Installation, starting and adjustment of ventilation and air conditioning systems A Guide - страница 7

Such a system, using a cross-flow recuperator and made in the form of a monoblock, is characterized by a high efficiency of heat recovery, reaching 70%, and provides at least a twofold reduction in operating costs for air heating due to heat recovery (Fig.7).

Fig.7. Supply and exhaust system with recovery

Heat recovery units are designed for the organization of supply and exhaust ventilation in comfortable air conditioning systems, i.e. they change the temperature and humidity of incoming fresh air taking into account the climatic conditions inside the serviced room.

The cross-flow plate regenerative heat exchanger is made of a heat-conducting material having the property of selective permeability with respect to water molecules (practically the membrane is impermeable with respect to molecules of other gases and substances). Due to this, the difference in the partial pressures of water vapor in the outdoor and exhaust air leads to the transfer of moisture from one stream to another. In the cold season, water molecules from the wetter exhaust air penetrate through the membrane into the outside air stream, humidifying it. In the warm season, water molecules from the wetter outdoor air penetrate into the exhaust air stream, preventing excessive humidification of the room.

To heat the air in the supply ventilation units, heaters (air heaters) are used.

Fig.8. Water heater

High-temperature water or steam is used as a heat carrier for heaters. When the heating liquid is water, the heaters are marked as HW, when steam is marked as HS.

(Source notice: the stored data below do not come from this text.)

import Summits.QuantumFields.BalabanUV.Beta.AdjointCarrierWiring
import Summits.QuantumFields.BalabanUV.T4Continuum.Spine.NE2.OneStepRemainderCoefficients

/-!
# T⁴ programme, spine node NE2 (U1a) — R14 W3b′: THE INFINITESIMAL ADJOINT CARRIER `i·ad_Y ↦ o×o MATRIX` IN THE β CELL's COMPONENT BASIS, ITS SIZE `‖cpx(adLie Y)‖ ≤ 2‖Y‖`, AND
# (124)'s COEFFICIENT OPERATORS AS FUNCTIONS OF THE LOOP LOGARITHMS (cell `pub-balaban-gaps`, seat ne2 gen 5)

[B7] p. 22: «we will treat the expression ad_XY for a fixed X as a linear operator on a space of matrices Y, and we will consider functions of this operator f(ad_X)».  File 6 of W3
(`OneStepRemainderCoefficients`) typed §A's functional calculus in an abstract complete normed ℂ-algebra; file 1 (`OneStepRemainder`) takes (124)'s coefficient operators `G₁, G₂, G₃` as DATA
`Matrix o o ℂ` on the colour carrier.  THIS FILE supplies the dictionary between the two in the β cell's currency (`Beta.AdjointCarrierWiring`: the adjoint representation in a trace-orthonormal
hermitian component family `e`, `cpxHom` = complexification):
 * **`adLie c e Y`** `: Matrix ι ι ℝ`, `(adLie Y)_{ki} = e_k · (i[Y, e_i])` — the component matrix of `i·ad_Y` (hermitian-preserving for hermitian `Y`);
 * `fro_comm_le`: `fro(i[Y,X]) ≤ 4‖Y‖²·fro X` for hermitian `X, Y` (the β cell's Hilbert–Schmidt bookkeeping), `adLie_real_bound` (Parseval), and **`norm_cpx_adLie_le`**: `‖cpx(adLie c e Y)‖ ≤ 2‖Y‖`
   — «`‖ad‖ ≤ 2`» in the tree's `ℓ²`-operator norms;
 * **`coeffG₁`** `Y Yx := g(−i·cpx(adLie Y))·g(−i·cpx(adLie Yx))⁻¹ʳ − 1` (print's `g(−i ad_Y)g⁻¹(−i ad_{Y_x}) − 1`) and **`norm_coeffG₁_le`**: `‖G₁‖ ≤ 32·y` for `‖Y‖, ‖Y_x‖ ≤ y ≤ 1/8` — the (126)
   letter of file 1's data from the loop-logarithm letter `y` ((116) p. 35: «|Y_x| = O(L²α₀)»); and likewise **`coeffG₂`**/**`norm_coeffG₂_le`**, **`coeffG₃`**/**`norm_coeffG₃_le`** (a probability weight over the block sites, print `w_x = L^{−d}`).
NOT here: `‖Y_x‖ = O(L²α₀)` from (3.35) (a lattice Stokes bound + the matrix logarithm — W3c).
HONEST FRAMING (T4-DAG p. 1).  [folklore] linear algebra + the functional calculus of file 6; nothing of Bałaban's asserted; NOT NE2; **NE2 (U1a) NOT PROVED**; spine PROVED 0/9 unchanged; NOT
continuum YM / infinite volume / mass gap / Clay.  No `sorry`.
-/

noncomputable section

open scoped BigOperators Matrix ComplexOrder Matrix.Norms.L2Operator
open Finset

namespace Summit.QuantumFields.BalabanUV.T4Continuum.NE2.OneStepRemainderAdjoint

open Literature.MathematicalPhysics.QuantumFieldTheory.Balaban1983to89.B9AdOrthogonal (form form_apply parseval)
open Summit.QuantumFields.BalabanUV.Beta.ThinLoopHolonomy (cpxHom cpxHom_apply norm_le_of_mulVec_le)
open Summit.QuantumFields.BalabanUV.Beta.AdjointCarrierWiring (fro fro_nonneg fro_conjTranspose fro_add_le fro_mul_le form_self_eq_fro form_combination)
open Summit.QuantumFields.BalabanUV.T4Continuum.NE2.OneStepRemainderCoefficients (gFun norm_coeff₁_le)

variable {n : Type} [Fintype n] [DecidableEq n] {ι : Type}

/-! ## §1 The component matrix of `i·ad_Y` -/

/-- **THE INFINITESIMAL ADJOINT CARRIER**: `(adLie c e Y)_{ki} = e_k · (i[Y, e_i])`, the component matrix of `X ↦ i[Y,X]` in the family `e`.
[cite: Balaban1985Averaging, p.22 (the operator ad_X and f(ad_X))] [folklore] -/
def adLie (c : ℝ) (e : ι → Matrix n n ℂ) (Y : Matrix n n ℂ) : Matrix ι ι ℝ :=
  Matrix.of fun k i => form c (e k) (Complex.I • (Y * e i - e i * Y))

omit [DecidableEq n] in
/-- unfolding equation. [folklore] -/
theorem adLie_apply (c : ℝ) (e : ι → Matrix n n ℂ) (Y : Matrix n n ℂ) (k i : ι) : adLie c e Y k i = form c (e k) (Complex.I • (Y * e i - e i * Y)) := rfl

/-! ## §2 Hilbert–Schmidt bookkeeping for the commutator -/

omit [DecidableEq n] in
/-- `fro(−M) = fro M`. [folklore] -/
theorem fro_neg (M : Matrix n n ℂ) : fro (-M) = fro M := by
  simp only [fro, Matrix.neg_apply, norm_neg]

omit [DecidableEq n] in
/-- `fro(i·M) = fro M`. [folklore] -/
theorem fro_smul_I (M : Matrix n n ℂ) : fro (Complex.I • M) = fro M := by
  simp only [fro, Matrix.smul_apply, smul_eq_mul, norm_mul, Complex.norm_I, one_mul]

/-- **`fro(i[Y,X]) ≤ 4‖Y‖²·fro X`** for hermitian `X, Y` (`fro(YX) ≤ ‖Y‖²fro X`, `fro(XY) = fro((XY)ᴴ) = fro(YX)`). [folklore] -/
theorem fro_comm_le {X Y : Matrix n n ℂ} (hX : X.IsHermitian) (hY : Y.IsHermitian) : fro (Complex.I • (Y * X - X * Y)) ≤ 4 * ‖Y‖ ^ 2 * fro X := by
  rw [fro_smul_I, sub_eq_add_neg]
  have h1 : fro (Y * X) ≤ ‖Y‖ ^ 2 * fro X := fro_mul_le Y X
  have h2 : fro (-(X * Y)) ≤ ‖Y‖ ^ 2 * fro X := by
    rw [fro_neg, ← fro_conjTranspose, Matrix.conjTranspose_mul, hX.eq, hY.eq]
    exact fro_mul_le Y X
  refine (fro_add_le _ _).trans ?_
  nlinarith [h1, h2]

/-! ## §3 The size `‖cpx(adLie Y)‖ ≤ 2‖Y‖` -/

section Size

variable [Fintype ι] [DecidableEq ι] {c : ℝ} (hc : 0 < c) (P : Submodule ℝ (Matrix n n ℂ))
  (hPh : ∀ X ∈ P, X.IsHermitian) (e : ι → Matrix n n ℂ) (he : ∀ k, e k ∈ P)
  (horth : ∀ k l, form c (e k) (e l) = if k = l then (1 : ℝ) else 0)
  (hcompl : ∀ X ∈ P, ∑ k, form c (e k) X • e k = X) (hPad : ∀ Y ∈ P, ∀ X ∈ P, Complex.I • (Y * X - X * Y) ∈ P)

include hc hPh he horth hcompl hPad in
/-- **THE REAL COMPONENT BOUND**: `Σ_k (Σ_i (adLie Y)_{ki} a_i)² ≤ 4‖Y‖²·Σ_k a_k²` for `Y ∈ P` and real `a` (Parseval for `X = Σ a_i e_i` and `i[Y,X]`, then `fro_comm_le`). [folklore] -/
theorem adLie_real_bound {Y : Matrix n n ℂ} (hY : Y ∈ P) (a : ι → ℝ) :
    ∑ k, (∑ i, adLie c e Y k i * a i) ^ 2 ≤ 4 * ‖Y‖ ^ 2 * ∑ k, a k ^ 2 := by
  set X : Matrix n n ℂ := ∑ i, a i • e i with hXdef
  have hX : X ∈ P := P.sum_mem fun i _ => P.smul_mem _ (he i)
  set Z : Matrix n n ℂ := Complex.I • (Y * X - X * Y) with hZdef
  have hZ : Z ∈ P := hPad Y hY X hX
  -- `Z = Σ_i a_i • i(Y e_i − e_i Y)`
  have hZsum : Z = ∑ i, a i • (Complex.I • (Y * e i - e i * Y)) := by
    rw [hZdef, hXdef, Matrix.mul_sum, Matrix.sum_mul, ← Finset.sum_sub_distrib, Finset.smul_sum]
    refine Finset.sum_congr rfl fun i _ => ?_
    rw [Matrix.mul_smul, Matrix.smul_mul, ← smul_sub, smul_comm]
  have hcoef : ∀ k, ∑ i, adLie c e Y k i * a i = form c (e k) Z := by
    intro k
    rw [hZsum, map_sum]
    refine Finset.sum_congr rfl fun i _ => ?_
    rw [map_smul, smul_eq_mul, adLie_apply, mul_comm]
  have hPZ : ∑ k, form c (e k) Z ^ 2 = form c Z Z := by
    simp_rw [sq]; exact parseval (form c) e (hcompl Z hZ) Z
  have hPX : ∑ k, form c (e k) X ^ 2 = form c X X := by
    simp_rw [sq]; exact parseval (form c) e (hcompl X hX) X
  have hak2 : ∑ k, a k ^ 2 = ∑ k, form c (e k) X ^ 2 :=
    Finset.sum_congr rfl fun k _ => by rw [hXdef, form_combination e horth a k]
  calc ∑ k, (∑ i, adLie c e Y k i * a i) ^ 2 = ∑ k, form c (e k) Z ^ 2 := Finset.sum_congr rfl fun k _ => by rw [hcoef k]
    _ = c * fro Z := by rw [hPZ, form_self_eq_fro (hPh Z hZ)]
    _ ≤ c * (4 * ‖Y‖ ^ 2 * fro X) := mul_le_mul_of_nonneg_left (fro_comm_le (hPh X hX) (hPh Y hY)) hc.le
    _ = 4 * ‖Y‖ ^ 2 * form c X X := by rw [form_self_eq_fro (hPh X hX)]; ring
    _ = 4 * ‖Y‖ ^ 2 * ∑ k, a k ^ 2 := by rw [← hPX, hak2]

include hc hPh he horth hcompl hPad in
/-- **`‖cpx(adLie c e Y)‖ ≤ 2‖Y‖`** (`ℓ²`-operator norms; real and imaginary parts separately, as in the β cell's `norm_cpx_adMat_sub_one_le`). [folklore] -/
theorem norm_cpx_adLie_le {Y : Matrix n n ℂ} (hY : Y ∈ P) : ‖cpxHom (adLie c e Y)‖ ≤ 2 * ‖Y‖ := by
  refine norm_le_of_mulVec_le _ (by positivity) fun v => ?_
  have hre : ∀ k, ((cpxHom (adLie c e Y) *ᵥ v) k).re = ∑ i, adLie c e Y k i * (v i).re := by
    intro k
    simp only [Matrix.mulVec, dotProduct, cpxHom_apply, Complex.re_sum, Complex.re_ofReal_mul]
  have him : ∀ k, ((cpxHom (adLie c e Y) *ᵥ v) k).im = ∑ i, adLie c e Y k i * (v i).im := by
    intro k
    simp only [Matrix.mulVec, dotProduct, cpxHom_apply, Complex.im_sum, Complex.im_ofReal_mul]
  have hsq : ‖(WithLp.toLp 2 (cpxHom (adLie c e Y) *ᵥ v) : EuclideanSpace ℂ ι)‖ ^ 2 =
      ∑ k, (∑ i, adLie c e Y k i * (v i).re) ^ 2 + ∑ k, (∑ i, adLie c e Y k i * (v i).im) ^ 2 := by
    rw [EuclideanSpace.norm_sq_eq, ← Finset.sum_add_distrib]
    refine Finset.sum_congr rfl fun k _ => ?_
    rw [PiLp.toLp_apply, Complex.sq_norm, Complex.normSq_apply, hre, him]
    ring
  have hv : ‖(WithLp.toLp 2 v : EuclideanSpace ℂ ι)‖ ^ 2 = ∑ k, (v k).re ^ 2 + ∑ k, (v k).im ^ 2 := by
    rw [EuclideanSpace.norm_sq_eq, ← Finset.sum_add_distrib]
    refine Finset.sum_congr rfl fun k _ => ?_
    rw [PiLp.toLp_apply, Complex.sq_norm, Complex.normSq_apply]
    ring
  have h1 := adLie_real_bound hc P hPh e he horth hcompl hPad hY (fun i => (v i).re)
  have h2 := adLie_real_bound hc P hPh e he horth hcompl hPad hY (fun i => (v i).im)
  have hsq_le : ‖(WithLp.toLp 2 (cpxHom (adLie c e Y) *ᵥ v) : EuclideanSpace ℂ ι)‖ ^ 2 ≤ (2 * ‖Y‖ * ‖(WithLp.toLp 2 v : EuclideanSpace ℂ ι)‖) ^ 2 := by
    rw [hsq, mul_pow, mul_pow, hv]
    nlinarith [h1, h2]
  exact (pow_le_pow_iff_left₀ (norm_nonneg _) (by positivity) two_ne_zero).mp hsq_le

/-! ## §4 (124)'s first coefficient operator as a function of the loop logarithms -/

variable [Nonempty ι]

/-- **`G₁(Y, Y_x) = g(−i·ad_Y)·g(−i·ad_{Y_x})⁻¹ − 1`** as a colour matrix (`−i·(i ad) = ad`: the argument of `g` is `−i·cpx(adLie)`). [cite: Balaban1985Averaging, (124) p.36] [folklore] -/
def coeffG₁ (c : ℝ) (e : ι → Matrix n n ℂ) (Y Yx : Matrix n n ℂ) : Matrix ι ι ℂ :=
  gFun (-(Complex.I • cpxHom (adLie c e Y))) * Ring.inverse (gFun (-(Complex.I • cpxHom (adLie c e Yx)))) - 1

include hc hPh he horth hcompl hPad in
/-- **THE (126) LETTER FROM THE LOOP-LOGARITHM LETTER**: for `Y, Y_x ∈ P` with `‖Y‖, ‖Y_x‖ ≤ y ≤ 1/8`, `‖G₁(Y, Y_x)‖ ≤ 32·y` — print's «the operators occurring in these terms can be
estimated by O(L²α₀)» with `y = O(L²α₀)`. [cite: Balaban1985Averaging, p.36] [folklore] -/
theorem norm_coeffG₁_le {Y Yx : Matrix n n ℂ} (hY : Y ∈ P) (hYx : Yx ∈ P) {y : ℝ} (hy0 : 0 ≤ y) (hy : y ≤ 1 / 8) (hYn : ‖Y‖ ≤ y) (hYxn : ‖Yx‖ ≤ y) :
    ‖coeffG₁ c e Y Yx‖ ≤ 32 * y := by
  have hA : ‖-(Complex.I • cpxHom (adLie c e Y))‖ ≤ 2 * y := by
    rw [norm_neg, norm_smul, Complex.norm_I, one_mul]
    exact (norm_cpx_adLie_le hc P hPh e he horth hcompl hPad hY).trans (by linarith)
  have hB : ‖-(Complex.I • cpxHom (adLie c e Yx))‖ ≤ 2 * y := by
    rw [norm_neg, norm_smul, Complex.norm_I, one_mul]
    exact (norm_cpx_adLie_le hc P hPh e he horth hcompl hPad hYx).trans (by linarith)
  have h := norm_coeff₁_le (𝔸 := Matrix ι ι ℂ) (y := 2 * y) (by linarith) (by linarith) hA hB
  rw [coeffG₁]
  linarith

/-- **`G₂(Y, Y_x) = g(−i·ad_Y)·g(i·ad_{Y_x})⁻¹·e^{−i·ad_Y} − 1`** as a colour matrix. [cite: Balaban1985Averaging, (124) p.36] [folklore] -/
def coeffG₂ (c : ℝ) (e : ι → Matrix n n ℂ) (Y Yx : Matrix n n ℂ) : Matrix ι ι ℂ :=
  gFun (-(Complex.I • cpxHom (adLie c e Y))) * Ring.inverse (gFun (Complex.I • cpxHom (adLie c e Yx)))
    * NormedSpace.exp (-(Complex.I • cpxHom (adLie c e Y))) - 1

include hc hPh he horth hcompl hPad in
/-- the (126) letter of `G₂`: `‖G₂(Y, Y_x)‖ ≤ 32·y` for `‖Y‖, ‖Y_x‖ ≤ y ≤ 1/8`. [cite: Balaban1985Averaging, p.36] [folklore] -/
theorem norm_coeffG₂_le {Y Yx : Matrix n n ℂ} (hY : Y ∈ P) (hYx : Yx ∈ P) {y : ℝ} (hy0 : 0 ≤ y) (hy : y ≤ 1 / 8) (hYn : ‖Y‖ ≤ y) (hYxn : ‖Yx‖ ≤ y) :
    ‖coeffG₂ c e Y Yx‖ ≤ 32 * y := by
  have hA : ‖-(Complex.I • cpxHom (adLie c e Y))‖ ≤ 2 * y := by
    rw [norm_neg, norm_smul, Complex.norm_I, one_mul]
    exact (norm_cpx_adLie_le hc P hPh e he horth hcompl hPad hY).trans (by linarith)
  have hB : ‖Complex.I • cpxHom (adLie c e Yx)‖ ≤ 2 * y := by
    rw [norm_smul, Complex.norm_I, one_mul]
    exact (norm_cpx_adLie_le hc P hPh e he horth hcompl hPad hYx).trans (by linarith)
  have h := OneStepRemainderCoefficients.norm_coeff₂_le (𝔸 := Matrix ι ι ℂ) (y := 2 * y) (by linarith) (by linarith) hA hB hA
  rw [coeffG₂]
  linarith

/-- **`G₃(Y, (Y_x)_x) = e^{i·ad_Y} − g(−i·ad_Y)·Σ_x w_x g(i·ad_{Y_x})⁻¹`** as a colour matrix, for a weight `w` on the block sites (print: `w_x = L^{−d}`). [cite: Balaban1985Averaging, (124) p.36] [folklore] -/
def coeffG₃ {κ : Type*} (s : Finset κ) (w : κ → ℝ) (c : ℝ) (e : ι → Matrix n n ℂ) (Y : Matrix n n ℂ) (Yx : κ → Matrix n n ℂ) : Matrix ι ι ℂ :=
  NormedSpace.exp (Complex.I • cpxHom (adLie c e Y))
    - gFun (-(Complex.I • cpxHom (adLie c e Y))) * ∑ x ∈ s, (w x : ℂ) • Ring.inverse (gFun (Complex.I • cpxHom (adLie c e (Yx x))))

include hc hPh he horth hcompl hPad in
/-- the (126) letter of `G₃`: `‖G₃‖ ≤ 32·y` for a probability weight `w` and `‖Y‖, ‖Y_x‖ ≤ y ≤ 1/8` on the block. [cite: Balaban1985Averaging, p.36] [folklore] -/
theorem norm_coeffG₃_le {κ : Type*} (s : Finset κ) {w : κ → ℝ} (hw0 : ∀ x ∈ s, 0 ≤ w x) (hw1 : ∑ x ∈ s, w x = 1) {Y : Matrix n n ℂ} {Yx : κ → Matrix n n ℂ}
    (hY : Y ∈ P) (hYx : ∀ x ∈ s, Yx x ∈ P) {y : ℝ} (hy0 : 0 ≤ y) (hy : y ≤ 1 / 8) (hYn : ‖Y‖ ≤ y) (hYxn : ∀ x ∈ s, ‖Yx x‖ ≤ y) :
    ‖coeffG₃ s w c e Y Yx‖ ≤ 32 * y := by
  have hA : ‖-(Complex.I • cpxHom (adLie c e Y))‖ ≤ 2 * y := by
    rw [norm_neg, norm_smul, Complex.norm_I, one_mul]
    exact (norm_cpx_adLie_le hc P hPh e he horth hcompl hPad hY).trans (by linarith)
  have hC : ‖Complex.I • cpxHom (adLie c e Y)‖ ≤ 2 * y := by
    rw [norm_smul, Complex.norm_I, one_mul]
    exact (norm_cpx_adLie_le hc P hPh e he horth hcompl hPad hY).trans (by linarith)
  have hB : ∀ x ∈ s, ‖Complex.I • cpxHom (adLie c e (Yx x))‖ ≤ 2 * y := by
    intro x hx
    rw [norm_smul, Complex.norm_I, one_mul]
    exact (norm_cpx_adLie_le hc P hPh e he horth hcompl hPad (hYx x hx)).trans (by linarith [hYxn x hx])
  have h := OneStepRemainderCoefficients.norm_coeff₃_le (𝔸 := Matrix ι ι ℂ) s hw0 hw1 (B := fun x => Complex.I • cpxHom (adLie c e (Yx x)))
    (y := 2 * y) (by linarith) (by linarith) hA hC hB
  rw [coeffG₃]
  linarith

end Size

end Summit.QuantumFields.BalabanUV.T4Continuum.NE2.OneStepRemainderAdjoint

end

Heaters designed to work with a steam coolant are manufactured single – pass, with a water coolant-both single-pass and multi-pass. In single-pass heaters, the coolant passes through the entire bundle of tubes simultaneously from one collector to another, and in multi-pass collectors are separated by internal partitions that repeatedly change the direction of movement of the coolant, which increases the speed of water movement through the tubes and, as a consequence, increases the heat transfer of the heater. The connection of fittings in single-pass heaters is diagonal, and in multi-pass ones it is one-sided (Fig. 9).

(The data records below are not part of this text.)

import Summits.QuantumFields.YangMills.Theorems.BalabanUVNodesN15KingModelSlicesTelescoped
import HarnessLib

/-!
# BalabanUVNodes ∕ N15 — THE KING-MODEL RUNG, CURVED EDITION (PART Χ-g, PACKAGE): KING 1986 §2 (2.17) AND §3.3 PROPOSITIONS 3.7 ∕ 3.9 **AT `A = 0`, BY NAME,
# IN ONE STATEMENT** for the two-spacing datum `T = kingSlicesTwoSpacing L k n e_M M a m²` — `Prop37KingOrder T.lo` (the `k`-level run), `Prop37KingOrder` of the
# `(k+n)`-level run, `Prop39KingOrder T`, and the EXACT slice decompositions `Σ_{j<k} G^η_{(j)} = G^η_k`, `Σ_{j<k} G^{η′}_{(j)} + Σ_{i<n} G^{η′}_{(i−n)} = G^{η′}_{k+n}`
# of the two full `A = 0` propagators ([Ba 4] (1.6) `G_k(T_ε, 0)`) — THE citable name for consumers and referees
# (Track A, DAG node N15 = NE2; FAN-OUT v1.1 §N15 s3 «KING-MODEL RUNG»)

HONEST FRAMING.  Count-neutral (cell `pub-ymgap`, seat `pub-ymgap-dag-n15-e` g18; `--supports stmt-QuantumFields-27366 --as helper` = K3⁸
`SpineGivenEndpointR13SepCoPHV`).  TEMPLATE LITERATURE, `A = 0`: C. King's scalar U(1)-Higgs MODEL on finite tori ([King1986] (2.17) p. 653, Prop. 3.7 p. 663,
Prop. 3.9 p. 665 — PRINTED and proved there; here decided for the tree's objects at `A = 0`, `Ω = T_η`, King's quantifier order «0 < α < 1» first);
NOT Bałaban's covariant objects; NE2⁺ is NOT PRINTED for those and not proved; NOT a node discharge; nothing continuum ∕ ℝ⁴ ∕ OS ∕ mass-gap ∕ Clay.
0 `sorry`, 0 `def`; standard axioms.  ASSEMBLY ONLY of: part Ρ-g `prop37KingOrder_king_zeroField` (at `k` and at `k + n`), part Χ-d
`prop39KingOrder_king_zeroField`, part Χ-e `sum_kingSliceG_eq_constrainedProp` ∕ `sum_hiG_add_finest_eq`.
HONEST SCOPE: `A = 0`, periodic b.c., odd `L ≥ 3`, `a > 0`, `k, n ≥ 1`, cube `2L^{e_M}`, `0 < m² ≤ m₀²`; (3.64)∕(3.74) EMPTY BY TYPE (`B = PEmpty`: the
vector field's contour kernels are absent in the scalar model); the family-uniform schemas `Prop37Printed`∕`Prop39Printed` (α INSIDE one constant) are
NOT claimed (the model's (3.65)₂ constant and (3.75) rate depend on `α`); Prop. 3.8 (the minimiser's lines (3.71)) is dag-n15-d's `Prop38KingOrder`
inhabitant on its own datum, not a conjunct here.  WHAT THE CURVED CASE ADDS (one line): the same four statements for `G_(j)(Ω, A)`, `G^ε_k(Ω, A)`,
regular `A ≠ 0` (Def. 3.2), `Ω ⊊ T_η`, with the contour clauses — [King1986] §4 ∕ [Ba 4], not in the model.
Locators: [King1986] (2.13)–(2.17) p.653, (2.20) p.654, Prop. 3.7 (3.63)–(3.65) p.663, p.664 (pairing), Prop. 3.9 (3.73)–(3.75) p.665, (4.42)–(4.43) p.675.
-/

noncomputable section

namespace Summit.QuantumFields.YangMills.BalabanUVNodes.N15KingModelRung.Curved

open Real Finset Matrix
open Literature.MathematicalPhysics.QuantumFieldTheory.Balaban1983to89.B5Prop11Plancherel (Tor fine unitVec)
open Literature.MathematicalPhysics.QuantumFieldTheory.King1986 (aK)
open Literature.MathematicalPhysics.QuantumFieldTheory.King1986.Torus (constrainedProp)
open Literature.MathematicalPhysics.QuantumFieldTheory.King1986.SlicePropagator (Prop37KingOrder Prop39KingOrder)

variable {d : ℕ} (L : ℕ) [NeZero L]

/-- ★★★ **KING 1986 (2.17) + PROPOSITIONS 3.7 ∕ 3.9 AT `A = 0`, BY NAME, ONE STATEMENT**: for odd `L ≥ 3`, `a > 0`, `k, n ≥ 1`, a cube `M_ν = 2L^{e_M}`, a mass
`0 < m² ≤ m₀²`, and the two-spacing datum `T = kingSlicesTwoSpacing L k n e_M M a m²` (part Χ-a): (i) `Prop37KingOrder T.lo` — Prop. 3.7 for the `k`-level
run's slices; (ii) `Prop37KingOrder` for the `(k+n)`-level run's slices (all `−n ≤ j ≤ k − 1` in King's indexing); (iii) `Prop39KingOrder T` — Prop. 3.9 for
the pair; (iv) `Σ_{j<k} G^η_{(j)}(x, y) = G^η_k(x, y)` EXACTLY; (v) `Σ_{j<k} G^{η′}_{(j)}(x′, y′) + Σ_{i<n} G^{η′}_{(i−n)}(x′, y′) = G^{η′}_{k+n}(x′, y′)` EXACTLY —
the propagators being King's∕Bałaban's `constrainedProp (L^k) M a_k (L^k)² m²` and `constrainedProp (L^{k+n}) M a_{k+n} (L^{k+n})² m²`.
[cite: King1986, (2.17) p.653, Prop. 3.7 (3.63)–(3.65) p.663, Prop. 3.9 (3.73)–(3.75) p.665] -/
theorem king_slices_props37_39_and_217_at_zeroField (hLodd : Odd L) (hL : 2 ≤ L) {a : ℝ} (ha : 0 < a) {m0sq : ℝ} (hm0 : 0 ≤ m0sq)
    {k n : ℕ} (hk : 1 ≤ k) (hn : 1 ≤ n) (eM : ℕ) (M : Fin (d + 1) → ℕ) [∀ μ, NeZero (M μ)] (hM : ∀ μ, M μ = 2 * L ^ eM)
    {msq : ℝ} (hmsq : 0 < msq) (hcap : msq ≤ m0sq) :
    Prop37KingOrder (kingSlicesTwoSpacing L k n eM M hM hk a msq).lo ∧
      Prop37KingOrder (kingSliceKernels L (k + n) eM M hM (one_le_add_of_one_le hk n) a msq) ∧
      Prop39KingOrder (kingSlicesTwoSpacing L k n eM M hM hk a msq) ∧
      (∀ x y : Tor (fine (L ^ k) M),
        ∑ j ∈ Finset.range k, (kingSlicesTwoSpacing L k n eM M hM hk a msq).lo.G j x y
          = constrainedProp (L ^ k) M (aK a L k) (((L ^ k : ℕ) : ℝ) ^ 2) msq x y) ∧
      (∀ x' y' : Tor (fine (L ^ (k + n)) M),
        ∑ j ∈ Finset.range k, (kingSlicesTwoSpacing L k n eM M hM hk a msq).hi.G j x' y'
            + ∑ i ∈ Finset.range n, (kingSliceKernels L (k + n) eM M hM (one_le_add_of_one_le hk n) a msq).G i x' y'
          = constrainedProp (L ^ (k + n)) M (aK a L (k + n)) (((L ^ (k + n) : ℕ) : ℝ) ^ 2) msq x' y') :=
  ⟨prop37KingOrder_king_zeroField L hLodd hL ha hm0 hk eM M hM hmsq hcap,
    prop37KingOrder_king_zeroField L hLodd hL ha hm0 (one_le_add_of_one_le hk n) eM M hM hmsq hcap,
    prop39KingOrder_king_zeroField L hLodd hL ha hm0 hk hn eM M hM hmsq hcap,
    fun x y => sum_kingSliceG_eq_constrainedProp L hL ha k hk eM M hM hmsq x y,
    fun x' y' => sum_hiG_add_finest_eq L hL ha hk M hM hmsq x' y'⟩

end Summit.QuantumFields.YangMills.BalabanUVNodes.N15KingModelRung.Curved

end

Fig. 9. The flow diagram of the coolant in the heaters:

a – single–pass; b – multi-pass

Fins in the form of plates (plate heaters) or wound steel tape (spiral-wound heaters) are placed on the tubes to increase the contact area with the air passing through the heater. The outer fins are galvanized to reduce corrosion and better contact of the fins with the tubes. Fittings for the coolant are welded into the collectors, and to protect the fins from damage from the side, side shields are welded between the collectors. Flanges are used to connect the heater to adjacent elements of the ventilation system.

The arrangement of the tubes with the heating liquid can be consistent in the direction of air movement (corridor), staggered and offset along the corridor (most effectively). The tubes themselves can be either round or flat-oval in cross-section.

The best thermal engineering indicators have spiral-rolled bimetallic three- and four-row heaters for both steam (single-pass) and water (multi-pass) heater. The tubes for the heat carrier in these heaters are steel, the fins are rolled from aluminum.

Heaters are often grouped into several pieces, both with a parallel installation through the air, and with a sequential or combined one. If the heat carrier is steam, then the heaters are installed with a vertical arrangement of tubes and steam supply to the upper branch pipe; if the heat carrier is water, then the position of the tubes should be horizontal, which ensures the removal of air when filling the heaters with water and draining water from it when the system stops working.